Путешественник, сидевший за столом по другую сторону от художника, посмотрел на него с тревогой:
— Что ж ты предлагаешь?
— Уезжать мне надо из Новгорода. В Серпухов подамся, под крыло тамошнего князя. Зиму проживу, а потом решу — возвращаться в Константинополь или же осесть на Руси. — Он скосил глаз на Машу, находившуюся левее, рядом с матерью, и увидел, как девушка низко наклонилась к тарелке — ни жива ни мертва. — Ты пойми меня, Данилович, правильно. Я теперь, как у русских говорят, буду без кола, без двора. Посему не могу на себя брать ответственность за судьбу молодой жены...
Тихо вскрикнув, дочь Василия потеряла сознание, повалилась плечом на скатерть и сползать начала под стол. Слуги, братья и боярыня Аграфена Петровна бросились её поднимать. Положили на лавку, расстегнули ворот, брызнули в лицо ключевой воды. Веки Марии дрогнули. Юная боярышня открыла глаза, прошептала: «Господи Иисусе, что это со мною?» — и с усилием села. Стала лепетать слова извинения. А отец, находившийся тоже рядом, чмокнул чадо в щёку:
— Не пугай нас больше, голубушка. Не расстраивайся зряшно. Потому как Феофан Николаич те слова сказал по причине большой приязни к тебе. С думой о твоём будущем.
Та проговорила:
— Без него о будущем не могу помыслить...
Все взглянули на Грека. У художника от волнения выступили слёзы, он сказал нервически:
— Драгоценная Мария Васильевна... Маша... Машенька... Ты привыкла к богатой жизни. Мамки, няньки, прислужницы... Нет ни в чём отказа... Обрекать тебя на скитания и лишения не имею права. И твои родные не дозволят этого.
Молодая новгородка произнесла:
— Не о том заботишься... Главное в другом: я мила ль тебе? Взял бы меня в жёны при иных обстоятельствах?
— Ты же знаешь: да. Я почёл бы за счастье. И сыночку, Грише, ты как мачеха тоже очень нравишься...

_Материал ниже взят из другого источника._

import Mathlib
import Summits.Ventures.PercRepro2.Defs
import Summits.Ventures.PercRepro2.CoinKStarLattice
import Summits.Ventures.PercRepro2.CoinKStarTilt

/-!
# The k-STAR trace law and the avoidance-function vocabulary (blind cell PercRepro2, night-2 g5;
proofs/NIGHT2-DARC.md §26.1)

On the leaf lattice `2^{Vs}` the trace law of a k-star head `P = {w} ∪ Vs` is a PRODUCT:
`leafLaw L = ∏_{i ∈ Vs} (β i if i ∈ L else 1 − β i)` (the open leaves `L`) and
`armProd L = ∏_{i ∈ L} q i` (every arm into an open leaf closed, `q i = 1 − α i`); the trace `L`
(`w ∉ K⁻`) has mass `kA L = leafLaw L · armProd L`, the trace `L ∪ {w}` has mass
`kB L = leafLaw L · (1 − armProd L)`.  `leafLaw` and `armProd` are log-modular, `armProd` is
decreasing, and the Holley dominations `kA L · kB L' ≤ kA (L ∩ L') · kB (L ∪ L')`,
`kA L · leafLaw L' ≤ kA (L ∩ L') · leafLaw (L ∪ L')` follow.  `ratio_mono`: the ratio
`F (S ∪ {z}) / F S` of a log-supermodular `F` increases with `S`.  `kLam`, `kMass`: the total
mass `Λ` and the avoided-marker mass `F_G` of the abstract k-star lemma.
-/

namespace Summit.Ventures.PercRepro2.Coin

section KStarLaw

open Classical

variable {V : Type*} [Fintype V] [DecidableEq V] {R : Type*} [Field R] [LinearOrder R]
  [IsStrictOrderedRing R]

/-- The product law of the open leaves: `∏_{i ∈ Vs} (β i if i ∈ L else 1 − β i)`. -/
def leafLaw (Vs : Finset V) (β : V → R) (L : Finset V) : R :=
  ∏ i ∈ Vs, (if i ∈ L then β i else 1 - β i)

/-- The probability that every arm into `L` is closed: `∏_{i ∈ L} q i`. -/
def armProd (q : V → R) (L : Finset V) : R := ∏ i ∈ L, q i

/-- The trace mass of `L` (`w ∉ K⁻`). -/
def kA (Vs : Finset V) (β q : V → R) (L : Finset V) : R := leafLaw Vs β L * armProd q L

/-- The trace mass of `L ∪ {w}` (`w ∈ K⁻`). -/
def kB (Vs : Finset V) (β q : V → R) (L : Finset V) : R := leafLaw Vs β L * (1 - armProd q L)

omit [Fintype V] in
/-- The leaf law is nonnegative for `β ∈ [0, 1]`. -/
lemma leafLaw_nonneg {Vs : Finset V} {β : V → R} (hβ0 : ∀ i ∈ Vs, 0 ≤ β i)
    (hβ1 : ∀ i ∈ Vs, β i ≤ 1) (L : Finset V) : 0 ≤ leafLaw Vs β L := by
  refine Finset.prod_nonneg fun i hi => ?_
  split_ifs
  · exact hβ0 i hi
  · linarith [hβ1 i hi]

omit [Fintype V] [LinearOrder R] [IsStrictOrderedRing R] in
/-- The leaf law is log-modular. -/
lemma leafLaw_mul (Vs : Finset V) (β : V → R) (L L' : Finset V) :
    leafLaw Vs β L * leafLaw Vs β L' = leafLaw Vs β (L ∩ L') * leafLaw Vs β (L ∪ L') := by
  simp only [leafLaw]
  rw [← Finset.prod_mul_distrib, ← Finset.prod_mul_distrib]
  refine Finset.prod_congr rfl fun i _ => ?_
  by_cases h1 : i ∈ L <;> by_cases h2 : i ∈ L' <;> simp [h1, h2, mul_comm]

omit [Fintype V] [DecidableEq V] in
/-- The arm product is nonnegative for `q ≥ 0`. -/
lemma armProd_nonneg {Vs : Finset V} {q : V → R} (hq0 : ∀ i ∈ Vs, 0 ≤ q i) {L : Finset V}
    (hL : L ⊆ Vs) : 0 ≤ armProd q L :=
  Finset.prod_nonneg fun i hi => hq0 i (hL hi)

omit [Fintype V] [DecidableEq V] in
/-- The arm product is at most `1` for `q ∈ [0, 1]`. -/
lemma armProd_le_one {Vs : Finset V} {q : V → R} (hq0 : ∀ i ∈ Vs, 0 ≤ q i)
    (hq1 : ∀ i ∈ Vs, q i ≤ 1) {L : Finset V} (hL : L ⊆ Vs) : armProd q L ≤ 1 :=
  Finset.prod_le_one (fun i hi => hq0 i (hL hi)) (fun i hi => hq1 i (hL hi))

omit [Fintype V] [LinearOrder R] [IsStrictOrderedRing R] in
/-- The arm product is log-modular. -/
lemma armProd_mul (q : V → R) (L L' : Finset V) :
    armProd q L * armProd q L' = armProd q (L ∩ L') * armProd q (L ∪ L') := by
  simp only [armProd]
  rw [mul_comm (∏ i ∈ L ∩ L', q i), Finset.prod_union_inter]

omit [Fintype V] in
/-- The arm product is decreasing. -/
lemma armProd_anti {Vs : Finset V} {q : V → R} (hq0 : ∀ i ∈ Vs, 0 ≤ q i)
    (hq1 : ∀ i ∈ Vs, q i ≤ 1) {L L' : Finset V} (hLL' : L ⊆ L') (hL' : L' ⊆ Vs) :
    armProd q L' ≤ armProd q L := by
  have h := Finset.prod_sdiff (f := q) hLL'
  simp only [armProd]
  rw [← h]
  have h1 : ∏ i ∈ L' \ L, q i ≤ 1 :=
    Finset.prod_le_one (fun i hi => hq0 i (hL' (Finset.mem_sdiff.mp hi).1))
      (fun i hi => hq1 i (hL' (Finset.mem_sdiff.mp hi).1))
  have h0 : 0 ≤ ∏ i ∈ L, q i := Finset.prod_nonneg fun i hi => hq0 i (hL' (hLL' hi))
  calc (∏ i ∈ L' \ L, q i) * ∏ i ∈ L, q i ≤ 1 * ∏ i ∈ L, q i :=
        mul_le_mul_of_nonneg_right h1 h0
    _ = ∏ i ∈ L, q i := one_mul _

omit [Fintype V] [LinearOrder R] [IsStrictOrderedRing R] in
/-- `armProd` on the powerset is the product tilt of `CoinKStarTilt`. -/
lemma armProd_eq_tilt_factor {Vs : Finset V} (q : V → R) {L : Finset V} (hL : L ⊆ Vs) :
    ∏ j ∈ Vs, (if j ∈ L then q j else 1) = armProd q L := by
  rw [Finset.prod_ite_mem, Finset.inter_eq_right.mpr hL]; rfl

omit [Fintype V] in
/-- The trace mass `kA` is nonnegative. -/
lemma kA_nonneg {Vs : Finset V} {β q : V → R} (hβ0 : ∀ i ∈ Vs, 0 ≤ β i)
    (hβ1 : ∀ i ∈ Vs, β i ≤ 1) (hq0 : ∀ i ∈ Vs, 0 ≤ q i) {L : Finset V} (hL : L ⊆ Vs) :
    0 ≤ kA Vs β q L :=
  mul_nonneg (leafLaw_nonneg hβ0 hβ1 L) (armProd_nonneg hq0 hL)

omit [Fintype V] in
/-- The trace mass `kB` is nonnegative. -/
lemma kB_nonneg {Vs : Finset V} {β q : V → R} (hβ0 : ∀ i ∈ Vs, 0 ≤ β i)
    (hβ1 : ∀ i ∈ Vs, β i ≤ 1) (hq0 : ∀ i ∈ Vs, 0 ≤ q i) (hq1 : ∀ i ∈ Vs, q i ≤ 1) {L : Finset V}
    (hL : L ⊆ Vs) : 0 ≤ kB Vs β q L :=
  mul_nonneg (leafLaw_nonneg hβ0 hβ1 L) (by linarith [armProd_le_one hq0 hq1 hL])

omit [Fintype V] in
/-- `kA L ≤ leafLaw L` (the arm product is at most `1`). -/
lemma kA_le_leafLaw {Vs : Finset V} {β q : V → R} (hβ0 : ∀ i ∈ Vs, 0 ≤ β i)
    (hβ1 : ∀ i ∈ Vs, β i ≤ 1) (hq0 : ∀ i ∈ Vs, 0 ≤ q i) (hq1 : ∀ i ∈ Vs, q i ≤ 1) {L : Finset V}
    (hL : L ⊆ Vs) : kA Vs β q L ≤ leafLaw Vs β L := by
  have := mul_le_mul_of_nonneg_left (armProd_le_one hq0 hq1 hL) (leafLaw_nonneg hβ0 hβ1 L)
  simpa [kA] using this

omit [Fintype V] [LinearOrder R] [IsStrictOrderedRing R] in
/-- `kA` is log-modular. -/
lemma kA_mul (Vs : Finset V) (β q : V → R) (L L' : Finset V) :
    kA Vs β q L * kA Vs β q L' = kA Vs β q (L ∩ L') * kA Vs β q (L ∪ L') := by
  simp only [kA]
  calc leafLaw Vs β L * armProd q L * (leafLaw Vs β L' * armProd q L')
      = (leafLaw Vs β L * leafLaw Vs β L') * (armProd q L * armProd q L') := by ring
    _ = (leafLaw Vs β (L ∩ L') * leafLaw Vs β (L ∪ L')) *
        (armProd q (L ∩ L') * armProd q (L ∪ L')) := by rw [leafLaw_mul, armProd_mul]
    _ = _ := by ring

omit [Fintype V] in
/-- `kA · kB` domination: `kA L * kB L' ≤ kA (L ∩ L') * kB (L ∪ L')`. -/
lemma kA_mul_kB_le {Vs : Finset V} {β q : V → R} (hβ0 : ∀ i ∈ Vs, 0 ≤ β i)
    (hβ1 : ∀ i ∈ Vs, β i ≤ 1) (hq0 : ∀ i ∈ Vs, 0 ≤ q i) (hq1 : ∀ i ∈ Vs, q i ≤ 1)
    {L L' : Finset V} (hL : L ⊆ Vs) (_hL' : L' ⊆ Vs) :
    kA Vs β q L * kB Vs β q L' ≤ kA Vs β q (L ∩ L') * kB Vs β q (L ∪ L') := by
  simp only [kA, kB]
  have hll := leafLaw_mul Vs β L L'
  have hpm := armProd_mul q L L'
  have hanti : armProd q L ≤ armProd q (L ∩ L') :=
    armProd_anti hq0 hq1 Finset.inter_subset_left hL
  have h0 : 0 ≤ leafLaw Vs β (L ∩ L') * leafLaw Vs β (L ∪ L') :=
    mul_nonneg (leafLaw_nonneg hβ0 hβ1 _) (leafLaw_nonneg hβ0 hβ1 _)
  calc leafLaw Vs β L * armProd q L * (leafLaw Vs β L' * (1 - armProd q L'))
      = (leafLaw Vs β L * leafLaw Vs β L') * (armProd q L - armProd q L * armProd q L') := by ring
    _ = (leafLaw Vs β (L ∩ L') * leafLaw Vs β (L ∪ L')) *
        (armProd q L - armProd q (L ∩ L') * armProd q (L ∪ L')) := by rw [hll, hpm]
    _ ≤ (leafLaw Vs β (L ∩ L') * leafLaw Vs β (L ∪ L')) *
        (armProd q (L ∩ L') - armProd q (L ∩ L') * armProd q (L ∪ L')) :=
        mul_le_mul_of_nonneg_left (by linarith) h0
    _ = leafLaw Vs β (L ∩ L') * armProd q (L ∩ L') *
        (leafLaw Vs β (L ∪ L') * (1 - armProd q (L ∪ L'))) := by ring

omit [Fintype V] in
/-- `kA · leafLaw` domination: `kA L * leafLaw L' ≤ kA (L ∩ L') * leafLaw (L ∪ L')`. -/
lemma kA_mul_leafLaw_le {Vs : Finset V} {β q : V → R} (hβ0 : ∀ i ∈ Vs, 0 ≤ β i)
    (hβ1 : ∀ i ∈ Vs, β i ≤ 1) (hq0 : ∀ i ∈ Vs, 0 ≤ q i) (hq1 : ∀ i ∈ Vs, q i ≤ 1)
    {L L' : Finset V} (hL : L ⊆ Vs) (_hL' : L' ⊆ Vs) :
    kA Vs β q L * leafLaw Vs β L' ≤ kA Vs β q (L ∩ L') * leafLaw Vs β (L ∪ L') := by
  simp only [kA]
  have hll := leafLaw_mul Vs β L L'
  have hanti : armProd q L ≤ armProd q (L ∩ L') :=
    armProd_anti hq0 hq1 Finset.inter_subset_left hL
  have h0 : 0 ≤ leafLaw Vs β (L ∩ L') * leafLaw Vs β (L ∪ L') :=
    mul_nonneg (leafLaw_nonneg hβ0 hβ1 _) (leafLaw_nonneg hβ0 hβ1 _)
  calc leafLaw Vs β L * armProd q L * leafLaw Vs β L'
      = (leafLaw Vs β L * leafLaw Vs β L') * armProd q L := by ring
    _ = (leafLaw Vs β (L ∩ L') * leafLaw Vs β (L ∪ L')) * armProd q L := by rw [hll]
    _ ≤ (leafLaw Vs β (L ∩ L') * leafLaw Vs β (L ∪ L')) * armProd q (L ∩ L') :=
        mul_le_mul_of_nonneg_left hanti h0
    _ = _ := by ring

/-! ### Set identities for the extra vertices `w, u, a, b ∉ Vs` -/

omit [Fintype V] [Field R] [LinearOrder R] [IsStrictOrderedRing R] in
/-- `insert z S ∩ S' = S ∩ S'` when `z ∉ S'`. -/
lemma insert_inter_of_notMem' {z : V} {S S' : Finset V} (h : z ∉ S') :
    insert z S ∩ S' = S ∩ S' := by
  ext x; simp only [Finset.mem_inter, Finset.mem_insert]
  constructor
  · rintro ⟨hx, hx'⟩
    rcases hx with rfl | hx
    · exact absurd hx' h
    · exact ⟨hx, hx'⟩
  · rintro ⟨hx, hx'⟩; exact ⟨Or.inr hx, hx'⟩

omit [Fintype V] [Field R] [LinearOrder R] [IsStrictOrderedRing R] in
/-- `insert z S ∪ S' = insert z (S ∪ S')`. -/
lemma insert_union' (z : V) (S S' : Finset V) : insert z S ∪ S' = insert z (S ∪ S') := by
  ext x; simp only [Finset.mem_union, Finset.mem_insert]; tauto

omit [Fintype V] [Field R] [LinearOrder R] [IsStrictOrderedRing R] in
/-- `insert z S ∩ insert z S' = insert z (S ∩ S')`. -/
lemma insert_inter_insert'' (z : V) (S S' : Finset V) :
    insert z S ∩ insert z S' = insert z (S ∩ S') := by
  ext x; simp only [Finset.mem_inter, Finset.mem_insert]; tauto

omit [Fintype V] [Field R] [LinearOrder R] [IsStrictOrderedRing R] in
/-- `insert z S ∪ insert z S' = insert z (S ∪ S')`. -/
lemma insert_union_insert'' (z : V) (S S' : Finset V) :
    insert z S ∪ insert z S' = insert z (S ∪ S') := by
  ext x; simp only [Finset.mem_union, Finset.mem_insert]; tauto

/-! ### The avoidance-function ratios -/

omit [Fintype V] in
/-- The ratio `F (insert z S) / F S` increases with `S` (log-supermodularity of `F`), for `z ∉ S'`. -/
lemma ratio_mono {F : Finset V → R} (hFlsm : ∀ S S', F S * F S' ≤ F (S ∩ S') * F (S ∪ S'))
    {z : V} {S S' : Finset V} (hSS' : S ⊆ S') (hz : z ∉ S') (hS : 0 < F S) (hS' : 0 < F S') :
    F (insert z S) / F S ≤ F (insert z S') / F S' := by
  rw [div_le_div_iff₀ hS hS']
  have h := hFlsm (insert z S) S'
  rw [insert_inter_of_notMem' hz, Finset.inter_eq_left.mpr hSS', insert_union',
    Finset.union_eq_right.mpr hSS'] at h
  linarith

omit [Fintype V] in
/-- The same without `z ∉ S'`: if `z ∈ S'` the right-hand ratio is `1` (and every ratio is `≤ 1`
since `F` is decreasing). -/
lemma ratio_mono' {F : Finset V → R} (hFdec : ∀ S S', S ⊆ S' → F S' ≤ F S)
    (hFlsm : ∀ S S', F S * F S' ≤ F (S ∩ S') * F (S ∪ S')) {z : V} {S S' : Finset V}
    (hSS' : S ⊆ S') (hS : 0 < F S) (hS' : 0 < F S') :
    F (insert z S) / F S ≤ F (insert z S') / F S' := by
  by_cases hz : z ∈ S'
  · rw [Finset.insert_eq_of_mem hz, div_self hS'.ne']
    exact (div_le_one₀ hS).mpr (hFdec _ _ (Finset.subset_insert z S))
  · exact ratio_mono hFlsm hSS' hz hS hS'

/-- The total mass `Λ = Σ_L (kA L · F L + kB L · F (L ∪ {w}))`. -/
def kLam (Vs : Finset V) (β q : V → R) (w : V) (F : Finset V → R) : R :=
  ∑ L ∈ Vs.powerset, (kA Vs β q L * F L + kB Vs β q L * F (insert w L))

/-- The avoided-marker mass `F_G = Σ_L (kA L · G L + kB L · G (L ∪ {w}))` of a marker mass `G`
(`G S = F (S ∪ {a})` for the point marker `a`, `G S = E[1 − F₁; R_{S ∪ {t}}]` for a cluster
functional `F₁`). -/
def kMass (Vs : Finset V) (β q : V → R) (w : V) (G : Finset V → R) : R :=
  ∑ L ∈ Vs.powerset, (kA Vs β q L * G L + kB Vs β q L * G (insert w L))

omit [Fintype V] in
/-- The cleared ratio monotonicity of the point-marker mass `S ↦ F (insert z S)`:
`F (insert z S) · F S' ≤ F (insert z S') · F S` for `S ⊆ S'` (log-supermodularity when
`z ∉ S'`, monotonicity of `F` when `z ∈ S'`). -/
lemma insert_ratio_cleared {F : Finset V → R} (hF0 : ∀ S, 0 ≤ F S)
    (hFdec : ∀ S S', S ⊆ S' → F S' ≤ F S)
    (hFlsm : ∀ S S', F S * F S' ≤ F (S ∩ S') * F (S ∪ S')) (z : V) {S S' : Finset V}
    (hSS' : S ⊆ S') : F (insert z S) * F S' ≤ F (insert z S') * F S := by
  by_cases hz : z ∈ S'
  · rw [Finset.insert_eq_of_mem hz]
    calc F (insert z S) * F S' ≤ F S * F S' :=
          mul_le_mul_of_nonneg_right (hFdec _ _ (Finset.subset_insert z S)) (hF0 _)
      _ = F S' * F S := mul_comm _ _
  · have h := hFlsm (insert z S) S'
    rw [insert_inter_of_notMem' hz, Finset.inter_eq_left.mpr hSS', insert_union',
      Finset.union_eq_right.mpr hSS'] at h
    linarith [mul_comm (F S) (F (insert z S'))]

end KStarLaw

end Summit.Ventures.PercRepro2.Coin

Просияв, девушка воскликнула:
— А тогда сомневаться нечего! Я твоя навек. Потому как вместе нам не страшны никакие трудности.
Софиан растерянно обратился к её родителям:
— Аграфена Петровна! Ты, Василий Данилыч! Растолкуйте ей. Ведь она ещё дитя малое. И не знает жизни. Мы-то с вами взрослые... Представление обо всём имеем... Розовый туман скоро испарится, и настанут будни. Не возненавидит ли Машенька меня?
Мать вздохнула:
— Понимаю твои тревоги, добрый человече. Я сама страдаю. И сердечко ноет — отрывать от себя кровиночку, душеньку мою... Но она тебя больно любит. Без конца талдычит: «Феофан, Феофан...» А уж как испереживалась в то время, что тебя забрали... Страшно вспомнить! Места не находила, плакала... Коли без нея уедешь в Серпухов, то не знаю уж, что случится с нами.
А отец прибавил:
— Ты насчёт лишений-то не больно переживай. Я тебе приданое дам солидное. Хватит за глаза на первое время. Обустроишься, заработаешь, встанешь на ноги. Всё и образуется. Машка говорит правильно: главное — совет да любовь. Остальное приложится.
Дорифор, совершенно обезоруженный, взял невесту за руку, и они вдвоём пали на колени:
— Так благословите же, маменька и тятенька!
— С удовольствием, мои дорогие, с удовольствием!
Свадьбу решили сыграть за городом, в родовом имении Аграфены Петровны, находившемся вблизи Юрьева монастыря.